The importance of Mittelholzer also takes into consideration the significance of even his lesser and little known works. They are also crafted to reveal his prevailing preoccupations and support interpretations given to his more outstanding novels. Take, for example, a novelette that normally escapes attention because it is not well known – The Adding Machine (1954) published in Kingston, Jamaica. It carries a sub-title ‘A Fable for Capitalists and Commercialists’ and indeed addresses capitalist greed and corruption while reflecting Mittelholzer’s interest in the extra-human, the supernatural existence even in inanimate objects like a table (in A Morning at the Office) and an old adding machine in this short novel. A typical capitalist commits wrongs against humanity, exploitation, sexual inconsiderateness, class contempt among other things. Each time he calculates his wealth, commits a wrong and enters figures on the adding machine; he is consumed bit by bit until the machine completely obliterates him in repulsive and horrible fashion. The machine was itself a spirit of vengeance, adding up his sins while he thought it was recording his gains, until he is brought to account.

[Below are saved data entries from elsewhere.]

import Literature.NumberTheory.LFunctions.FordIncompleteLemma41
import Literature.NumberTheory.LFunctions.FordIncompleteL42Params
import Literature.NumberTheory.LFunctions.FordIncompleteJt
import HarnessLib

/-!
# Ford's Lemma 4.2 (iterating Lemma 4.1 along `M_j ≤ M ≤ P_j`), with the library's constants

Topic `Literature/NumberTheory/LFunctions`. Everything here is PROVED.

K. Ford, Proc. LMS 85 (2002), **Lemma 4.2**: the induction (4.13) on `j ≤ L` bounding
`H_j(M) = J_{tj,k,h}(𝒞(M,R))` for `M_j ≤ M ≤ P_j`, `P_j = P^{α^{L−j}}`,
`M_j = P^{α^{L−j}} R^{−h(1−α^{L−j})}`, `α = 1 − 1/h`, fed by Lemma 4.1 (here the tree's
`FordVK.ford_lemma41`, i.e. Lemma 4.1 with `r = h`, diagonal constant `(tk)^t` and the constants
`16/3, 4^{N₀}(t(t+1))^{N₀}e^{1/η}, 8/3, (k^t)^{N₁}`) and by (4.14) in the form
`|𝒞(M,R)| ≤ M (2.2ν)^{1/ν}` (`FordVK.card_C_le_nu`). The result is Ford's Lemma 4.2 with `12η`
in place of `10η` and `C₁ = (tk)^t` in place of `k^t` (the `E_j` are unchanged):

for `k ≥ 60`, `h + t = k + 1`, `1 ≤ t`, `6t ≤ k`, `1 ≤ L`, `2L ≤ h`, `0 < η`, `3ηh ≤ 2`, `R = P^η`,
`R ≥ (2/η)³`, `R ≥ e⁴⁰`, and `|𝒞(Q,R)| ≥ Q^{1/2}` for `P^{1/3} ≤ Q ≤ P` ((4.11)):

`J_{Lt,k,h}(𝒞(P,R)) ≤ (12η)^{tL((1/η+h)α^{L−1} − h)} C_L (e²R)^{t L(L−1)/2} P^{t(2L − h(1−α^L))}`,

`C_1 = (tk)^t`, `C_j = max(C_{j−1}, e^{tE_j})`, `E_j = α^{L−j}[(4 log k/η)(j−1) − f_j log P]`,
`f_j = j − (j−1)/h − h(1−α^j)` (`FordVK.fj`). (Note `t(2L − h(1−α^L)) = 2Lt − (t/2)(h+k) + Δ_L`
since `h + k = 2h + t − 1`.)

* `FordVK.L42Ctx` — the data and hypotheses; `P_j, M_j, η₁, E_j, C_j`;
* `FordVK.L42Ctx.claim_all` — (4.13) for all `1 ≤ j ≤ L`;
* `FordVK.ford_lemma42` — the lemma.

## References

* K. Ford, *Vinogradov's integral and bounds for the Riemann zeta function*, Proc. London Math.
  Soc. (3) 85 (2002), 565–633; arXiv:1910.08209 — Lemma 4.2 and its proof ((4.12)–(4.15)).
  [Ford2002]
-/

noncomputable section

open Finset MeasureTheory ArithmeticFunction
open scoped Real ArithmeticFunction.Omega

namespace Literature.NumberTheory.LFunctions
namespace FordVK

open VMV FordSmooth

/-! ### Small real-analysis facts -/

/-- `log(1 − 1/h) ≥ −1/(h−1)` for `h > 1`. [folklore] -/
theorem log_alpha_ge {h : ℝ} (hh : 1 < h) : -(1 / (h - 1)) ≤ Real.log (1 - 1 / h) := by
  have hα : 0 < 1 - 1 / h := by
    have : 1 / h < 1 := by rw [div_lt_one (by linarith)]; exact hh
    linarith
  have := Real.one_sub_inv_le_log_of_pos hα
  refine le_trans (le_of_eq ?_) this
  have h0 : h ≠ 0 := by linarith
  have h1 : h - 1 ≠ 0 := by linarith
  field_simp
  ring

Another virtual unknown is his short story They Know Not Whom to Mourn, that tells of a member of the family lying upstairs on his deathbed with many relatives around the house preparing to mourn him. But he miraculously recovers and in the middle of their celebrations they discover one of their kin sitting lifeless in a chair downstairs with a bottle of poison next to his hand. No one paid attention to whatever troubled him, and ironically, they were expecting the death of the wrong person. It is a typically Mittleholzeresque haunting tale that draws attention to the unknown, the brooding and the unexpected.
In Mittelholzer’s hometown he is remembered by an empty plot of land on Coburg Street where his house used to stand. It is neatly packaged: a well-manicured plot of land enclosed by a well-kept fence, even with flowers, but empty. He has immortalised New Amsterdam, the Berbice River with its history of ghosts and slave rebellions. The nation needs to immortalise him in return, and that is why the annual lecture series in his memory is maintained as such a monument to his contribution to Guyanese and West Indian Literature.